Professor and Senior Associate Dean for Research and Strategic Initiatives in the School of Engineering Kimani Toussaint, Jr., has become the new director for the Brown-Lifespan Center for Digital Health (CDH), effective June 1, 2023. Toussaint succeeds Dr. Megan Ranney, the founding director of the CDH, who is leaving Brown to become the new dean of the Yale School of Public Health.
The CDH began three years ago as a collaboration between the Brown Division of Biology and Medicine, Brown School of Public Health, and Lifespan. Its primary mission has been to create digital health innovations that improve lives, and to achieve this, the CDH’s goals have included facilitating partnerships between stakeholders in the digital health ecosystem, namely, researchers, clinicians, and industry, and carrying out research on innovative digital health solutions for the acute care setting. In addition, the CDH has brought together a diverse set of expertise areas such as adolescent health, artificial intelligence, behavioral health, depression, social media, and substance use.
In assuming the directorship of the CDH, Toussaint says that he aims to add an engineering lens to digital health.
“At its core, digital health is at the intersection of technology, health, and policy. We have an opportunity to bring more technological innovations from engineering such as novel optical sensors, machine vision, and computational techniques to real-world problems in digital health.”

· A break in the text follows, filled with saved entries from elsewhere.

import Mathlib
import HarnessLib

/-!
# The Weinstein–Aronszajn criterion for a finite-rank modification of a linear pencil (`WeinsteinAronszajnPencil`)

CITATION HEADER (lean-in-tree rule 2026-08-18; reproduction of a published result, abstract form). T. Kato, *Perturbation
theory for linear operators*, Grundlehren math. Wiss. 132, Springer 1966 [Kato1966], Chapter IV §6 "Degenerate
perturbations": §6.1 pp. 244–245, eqs. (6.1)–(6.4) — for an (absolutely) degenerate perturbation `A u = Σ_j (u, e_j) x_j` of a
closed operator `T` and `ζ ∈ P(T)`, the W–A determinant of the first kind
`ω(ζ; T, A) = det(1 + A(T − ζ)⁻¹) = det(δ_jk + (R(ζ) x_j, e_k))`, `R(ζ) = (T − ζ)⁻¹`; §6.2 Theorem 6.2 p. 247 (first W–A
formula `ν̃(ζ; T + A) = ν̃(ζ; T) + ν(ζ; ω)`), whose zero-order content is: for `ζ ∈ P(T)`, `ζ` is an eigenvalue of `T + A`
iff `ω(ζ) = 0`.
WHAT IS REPRODUCED: exactly that zero-order content ("eigenvalue iff the finite W–A matrix is singular", both directions,
with the explicit eigenvector `R(ζ)(Σ c_j x_j)`), kernel-checked from first principles in the following ABSTRACT PENCIL FORM,
which is the form computer-assisted spectral arguments use: `𝕜` any field; `V` ("the domain") and `E` ("the space")
`𝕜`-modules; a pencil `L, J : V →ₗ[𝕜] E` (Kato: `T` and the inclusion `D(T) ↪ X`); finitely many vectors `w : ι → E`,
functionals `g : ι → E →ₗ[𝕜] 𝕜` and a coefficient matrix `S : Matrix ι ι 𝕜`, giving the finite-rank operator
`lift w g S : x ↦ Σ_i (S (g_k x)_k)_i • w_i` (Kato's `−A`, `x_j = −Σ_i S_ij w_i`, `e_k = g_k`); the MODIFIED PENCIL
`pencilMod L J w g S z = L − z • J + lift w g S ∘ J : V →ₗ E` (Kato's unperturbed `T − ζ`, which here may itself depend
on `z` — therefore only the zero-set statement is reproduced, NOT the multiplicity formula (6.16)); an INVERSE DATUM
`R : E →ₗ[𝕜] V` for it (Kato's `R(ζ)`; right-inverse half `hR₁ : ∀ x, G (R x) = x`, left-inverse half
`hR₂ : ∀ u, R (G u) = u`, kept separate because each direction uses one); and the W–A MATRIX
`waMatrix J R w g = (g_k (J (R w_l)))_kl` (Kato's `((R(ζ) x_j, e_k))` up to the factor `−S`), so that
`ω ↔ det(1 − waMatrix · S)`.
NEAREST IN-TREE RESULT and why it does not cover this: `Literature.MathematicalPhysics.KineticTheory.hasEigenvector_perturb_iff`
(SeparableTwoBodyTMatrix.lean §3) is the same principle for a BOUNDED `M : H →L[ℂ] H` on a complex Hilbert space with
Mathlib's `resolvent M z`; the pencil form below has an unbounded-operator domain `V ≠ E`, arbitrary scalars, and an
inverse datum supplied as a hypothesis (in applications: by a certified coercivity estimate), none of which that file allows.

CONTENTS (sorry-free, axioms standard; every step is elementary algebra once the objects are Kato's):
* objects: `waMatrix`, `lift`, `pencilMod`; `g_comp_sum_eq_waMatrix_mulVec` — `(g_k (J R (Σ_l a_l • w_l)))_k = T a`.
* **`det_eq_zero_of_eigenvector`** (`u ≠ 0`, `L u = z • J u`, `R` a LEFT inverse ⇒ `det(1 − T S) = 0`);
  **`exists_eigenvector_of_det_eq_zero`** (`det(1 − T S) = 0`, `R` a RIGHT inverse ⇒ `∃ u ≠ 0, L u = z • J u`, namely
  `u = R(Σ (S c)_l • w_l)`; `u ≠ 0` is automatic because `g (J u) = c ≠ 0` — no injectivity of `a ↦ Σ a_l • w_l` and no
  independence of the `g_k` is needed in either direction); `exists_eigenvector_iff_det_eq_zero`.
USED BY (honest framing): audit cell `pub-nsjs` (papers/NavierStokesRegularity/ns-jia-sverak), seat B gen 15 — this file is
the kernel form of that cell's paper-level "LEMMA R" (GAP-v11 §5 G2, residual R-b; DET2D-HYPOTHESES H2–H3), with the
dictionary `V = dom(𝓛) ∩ anti2`, `E` = weighted `L²|anti2`, `L = 𝓛_Ũ`, `J` = inclusion,
`w_l = ψ_l`, `g_k = ⟨ψ_k, ·⟩`, `S = S′`, `R = G_z⁻¹` (whose existence, LEMMA C′, stays a hypothesis there). The file asserts
NOTHING about that operator, its spectrum, or Navier–Stokes; it is pure linear algebra.
-/

open scoped BigOperators Matrix

namespace Literature.Analysis.OperatorTheory

namespace WeinsteinAronszajnPencil

section Algebra

variable {𝕜 : Type*} [Field 𝕜]
variable {V E : Type*} [AddCommGroup V] [Module 𝕜 V] [AddCommGroup E] [Module 𝕜 E]
variable {ι : Type*}

/-- The Weinstein–Aronszajn matrix `T_{kl} = g_k (J (R w_l))` of the modification, `R` an inverse datum for `G_z`.
[cite: Kato1966, IV-§6.1 (6.4) p.245] -/
def waMatrix (J : V →ₗ[𝕜] E) (R : E →ₗ[𝕜] V) (w : ι → E) (g : ι → E →ₗ[𝕜] 𝕜) : Matrix ι ι 𝕜 :=
  Matrix.of fun k l => g k (J (R (w l)))

/-- Entries of the W–A matrix (Kato's `((R(ζ) x_j, e_k))`). [cite: Kato1966, IV-§6.1 (6.4) p.245] -/
@[simp] lemma waMatrix_apply (J : V →ₗ[𝕜] E) (R : E →ₗ[𝕜] V) (w : ι → E) (g : ι → E →ₗ[𝕜] 𝕜) (k l : ι) :
    waMatrix J R w g k l = g k (J (R (w l))) := rfl

variable [Fintype ι]

/-- The finite-rank operator `x ↦ ∑ i, (S *ᵥ (k ↦ g k x)) i • w i` (Kato's `−A`, (6.2)). [cite: Kato1966, IV-§6.1 (6.2) p.245] -/
def lift (w : ι → E) (g : ι → E →ₗ[𝕜] 𝕜) (S : Matrix ι ι 𝕜) : E →ₗ[𝕜] E where
  toFun x := ∑ i, (S *ᵥ fun j => g j x) i • w i
  map_add' x y := by
    have h : (fun j => g j (x + y)) = (fun j => g j x) + fun j => g j y := by
      funext j; simp
    simp only [h, Matrix.mulVec_add, Pi.add_apply, add_smul, Finset.sum_add_distrib]
  map_smul' c x := by
    have h : (fun j => g j (c • x)) = c • fun j => g j x := by
      funext j; simp
    simp only [h, Matrix.mulVec_smul, Pi.smul_apply, smul_eq_mul, mul_smul, Finset.smul_sum,
      RingHom.id_apply]

/-- Pointwise formula for `lift` (Kato's `A u = Σ (u, e_j) x_j`). [cite: Kato1966, IV-§6.1 (6.2) p.245] -/
@[simp] lemma lift_apply (w : ι → E) (g : ι → E →ₗ[𝕜] 𝕜) (S : Matrix ι ι 𝕜) (x : E) :
    lift w g S x = ∑ i, (S *ᵥ fun j => g j x) i • w i := rfl

/-- The modified pencil `G_z = L - z J + (lift w g S) ∘ J : V →ₗ E` (Kato's `T − ζ`). [cite: Kato1966, IV-§6.1 (6.1) p.244] -/
def pencilMod (L J : V →ₗ[𝕜] E) (w : ι → E) (g : ι → E →ₗ[𝕜] 𝕜) (S : Matrix ι ι 𝕜) (z : 𝕜) :
    V →ₗ[𝕜] E :=
  L - z • J + lift w g S ∘ₗ J

/-- Pointwise formula for `pencilMod` (Kato's `T + A − ζ` applied to a domain vector). [cite: Kato1966, IV-§6.1 (6.1) p.244] -/
lemma pencilMod_apply (L J : V →ₗ[𝕜] E) (w : ι → E) (g : ι → E →ₗ[𝕜] 𝕜) (S : Matrix ι ι 𝕜) (z : 𝕜)
    (u : V) :
    pencilMod L J w g S z u = L u - z • J u + ∑ i, (S *ᵥ fun j => g j (J u)) i • w i := rfl

/-- The functionals applied to `J R` of a combination of the `w l` give the W–A matrix acting on the coefficient
vector: `(g k (J (R (∑ l, a l • w l))))_k = T *ᵥ a` (Kato's (6.3): `A R(ζ) u = Σ (R(ζ) u, e_i) x_i`).
[cite: Kato1966, IV-§6.1 (6.3) p.245] -/
lemma g_comp_sum_eq_waMatrix_mulVec (J : V →ₗ[𝕜] E) (R : E →ₗ[𝕜] V) (w : ι → E) (g : ι → E →ₗ[𝕜] 𝕜)
    (a : ι → 𝕜) :
    (fun k => g k (J (R (∑ l, a l • w l)))) = waMatrix J R w g *ᵥ a := by
  funext k
  simp only [map_sum, map_smul, smul_eq_mul, Matrix.mulVec, dotProduct, waMatrix_apply]
  exact Finset.sum_congr rfl fun l _ => mul_comm _ _

/-- **Forward direction** (Kato's "`ζ` an eigenvalue of `T + A` forces `ω(ζ) = 0`"): if `u ≠ 0` solves the pencil
equation `L u = z • J u` and `R` is a LEFT inverse of the modified pencil `G_z`, then the W–A matrix `1 - T S` is
singular. No hypothesis on the `w l` or the `g k` is needed. [cite: Kato1966, IV-§6.2 Thm 6.2 p.247] -/
theorem det_eq_zero_of_eigenvector [DecidableEq ι] (L J : V →ₗ[𝕜] E) (w : ι → E) (g : ι → E →ₗ[𝕜] 𝕜)
    (S : Matrix ι ι 𝕜) (z : 𝕜) (R : E →ₗ[𝕜] V) (hR₂ : ∀ u, R (pencilMod L J w g S z u) = u)
    {u : V} (hu : u ≠ 0) (heig : L u = z • J u) :
    (1 - waMatrix J R w g * S).det = 0 := by
  set c : ι → 𝕜 := fun j => g j (J u) with hc_def
  have hG : pencilMod L J w g S z u = ∑ i, (S *ᵥ c) i • w i := by
    rw [pencilMod_apply, heig, sub_self, zero_add]
  have hfix : (waMatrix J R w g * S) *ᵥ c = c := by
    calc (waMatrix J R w g * S) *ᵥ c = waMatrix J R w g *ᵥ (S *ᵥ c) := (Matrix.mulVec_mulVec _ _ _).symm
      _ = fun k => g k (J (R (∑ l, (S *ᵥ c) l • w l))) := (g_comp_sum_eq_waMatrix_mulVec J R w g _).symm
      _ = fun k => g k (J (R (pencilMod L J w g S z u))) := by rw [hG]
      _ = c := by simp_rw [hR₂]; rfl
  have hc0 : c ≠ 0 := by
    intro h0
    apply hu
    rw [← hR₂ u, hG, h0, Matrix.mulVec_zero]
    simp
  refine Matrix.exists_mulVec_eq_zero_iff.mp ⟨c, hc0, ?_⟩
  rw [Matrix.sub_mulVec, Matrix.one_mulVec, hfix, sub_self]

/-- **Backward direction** (Kato's "`ω(ζ) = 0` forces `ζ` to be an eigenvalue of `T + A`"): if the W–A matrix
`1 - T S` is singular and `R` is a RIGHT inverse of the modified pencil `G_z`, then the pencil equation
`L u = z • J u` has a NON-ZERO solution in the domain `V`, namely `u = R (∑ l, (S c)_l • w l)` for a kernel vector `c`
of `1 - T S`. `u ≠ 0` is automatic (`g (J u) = c ≠ 0`): no injectivity of `a ↦ ∑ a l • w l` is used. [cite: Kato1966, IV-§6.2 Thm 6.2 p.247] -/
theorem exists_eigenvector_of_det_eq_zero [DecidableEq ι] (L J : V →ₗ[𝕜] E) (w : ι → E)
    (g : ι → E →ₗ[𝕜] 𝕜) (S : Matrix ι ι 𝕜) (z : 𝕜) (R : E →ₗ[𝕜] V)
    (hR₁ : ∀ x, pencilMod L J w g S z (R x) = x) (hdet : (1 - waMatrix J R w g * S).det = 0) :
    ∃ u : V, u ≠ 0 ∧ L u = z • J u := by
  obtain ⟨c, hc0, hc⟩ := Matrix.exists_mulVec_eq_zero_iff.mpr hdet
  have hfix : waMatrix J R w g *ᵥ (S *ᵥ c) = c := by
    rw [Matrix.sub_mulVec, Matrix.one_mulVec, sub_eq_zero] at hc
    rw [Matrix.mulVec_mulVec]
    exact hc.symm
  set x : E := ∑ l, (S *ᵥ c) l • w l with hx_def
  have hgx : (fun k => g k (J (R x))) = c := by
    rw [hx_def, g_comp_sum_eq_waMatrix_mulVec, hfix]
  refine ⟨R x, ?_, ?_⟩
  · intro h0
    apply hc0
    rw [← hgx, h0]
    funext k
    simp
  · have h1 := hR₁ x
    rw [pencilMod_apply, hgx, ← hx_def, add_eq_right, sub_eq_zero] at h1
    exact h1

/-- The two directions together, for a TWO-SIDED inverse datum `R` of `G_z`: the pencil `L - z J` has a non-trivial
kernel vector in `V` iff the W–A matrix `1 - T(z) S` is singular. [cite: Kato1966, IV-§6.2 Thm 6.2 p.247] -/
theorem exists_eigenvector_iff_det_eq_zero [DecidableEq ι] (L J : V →ₗ[𝕜] E) (w : ι → E)
    (g : ι → E →ₗ[𝕜] 𝕜) (S : Matrix ι ι 𝕜) (z : 𝕜) (R : E →ₗ[𝕜] V)
    (hR₁ : ∀ x, pencilMod L J w g S z (R x) = x) (hR₂ : ∀ u, R (pencilMod L J w g S z u) = u) :
    (∃ u : V, u ≠ 0 ∧ L u = z • J u) ↔ (1 - waMatrix J R w g * S).det = 0 :=
  ⟨fun ⟨_, hu, heig⟩ => det_eq_zero_of_eigenvector L J w g S z R hR₂ hu heig,
    exists_eigenvector_of_det_eq_zero L J w g S z R hR₁⟩

end Algebra


end WeinsteinAronszajnPencil

end Literature.Analysis.OperatorTheory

“The CDH is already uniquely set up mostly as a partnership between researchers and practitioners in both medicine and public health,” he said. “Adding Brown’s School of Engineering, which also incorporates design and entrepreneurship, really strengthens the potential impact that CDH could have on our society and beyond.”

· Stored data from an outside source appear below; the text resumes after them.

import Mathlib
import HarnessLib
import Summits.HubbardSuperconductivity.HubbardSuperconductivity.Theorems.KLProgrammeKLRegimeEnginePairTransferStep7AnalyticResolvedConvKPinned2SBSAll
import Summits.HubbardSuperconductivity.HubbardSuperconductivity.Theorems.KLProgrammeKLRegimeEnginePairTransferStep7AnalyticResolvedConvW

/-!
# Route `KLProgramme` — ENGINE (stmt-HubbardSuperconductivity-20437 `KLRegimeEngineV17F2`), class #5 / row (X).2′ — cure «95v4» on the CHAIN OF RECORD (Pinned2SB spine), file 4 (layer ConvW: window data written out):
# **`pairTransferStep7_of_analytic_resolved_convW_pinned2sbS_all`** = `pairTransferStep7_of_analytic_resolved_convW_pinned2sb_all` (…Step7AnalyticResolvedConvWPinned2SBAll, k3c1 g23) with the 6–2 / born classes KEPT AS VALUE ROWS `RS₁ RS₂ R6₁ R6₂`
# (cell gate-hubbard-kl, seat hubbard-kl-k3c1-p1 g26, technique «composed-map remainder propagation»; located #24 «(X).2′-HSUCC-SIX-LEG» on binder #4 `h5g″`,
# memo `HOME/hubbard-kl-k3c1-p1/g26/LOCATED-X2-HSUCC-SIX-LEG.md` §6–§7; refines `pairTransferStep7_of_analytic_resolved_convK_pinned2sbS_all`)

WHY.  The original layer carries GLOBAL six-leg sups `M6 M2 η6 η2` and mass rows `W6₁ W6₂ WD₃` whose products end as binder #4's size rows `M6 ≤ c₆·U`, `η6 ≤ e₆·U·κD²` — no home at deep `n`
(located #24: `c₆U ≥ M6 ≥ sup‖V6‖ ≳ 2U²/Λₙ`).  THIS FILE = the same layer with those classes riding through as the FUNCTION-VALUED VALUE ROWS of row 64: per pair scalars `M4 η4 zD hD wD lD tD
zX hX wX lX tX bP` (+ the layer's own), functions with `RS₁ RS₂ R6₁ R6₂` in place of `W6₁ W6₂ WD₃`, `Ran`'s member terms `(Λd)(½RH₁ x c + (βL²)⁻³·2·RS₁ x c) + RL₁ x c` (resp. `RS₂ c y`),
the pair term `2·((if pinned then the signed born row `bP` else R6₁ x y) + R6₂ x y)`; the pinned pair's five-slot rows, base and export byte-identical.  Proof = the original's (obtain /
discharge / repack) with the four rows passed through.  Plumbing; nothing about the model's sizes is asserted; nothing asserts (X).2′, (X).3, (c), K3 or superconductivity.  0 kit · 0 lit.
-/


noncomputable section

Prior to Toussaint’s new role as director, he served on the leadership committee of the CDH. Last year in this capacity, Toussaint collaborated with Megan Ranney and Tyler Wray from the School of Public Health, to launch Brown’s first professional certificate on Digital Health Innovation. Administered through Brown’s School of Professional Studies, the program is now working with its second cohort.
In the same year, the School of Engineering also collaborated with the CDH to host two workshops on home-health technologies. The workshops were primarily sponsored by a grant from the National Science Foundation, and brought together a broad array of participants that included those in engineering, computer science, medicine, and public health.
Toussaint joined Brown’s School of Engineering in 2019 and directs the laboratory for Photonics Research of Bio/nano Environments (PROBE lab). His research interests include innovations around health diagnostic technologies that can be brought to every home, and the development of novel optical physiological sensors that work equitably for all populations. His work on equitable pulse oximetry has been featured in several popular press and media outlets including CNN, NPR, STAT+, NBC News Now, and Forbes.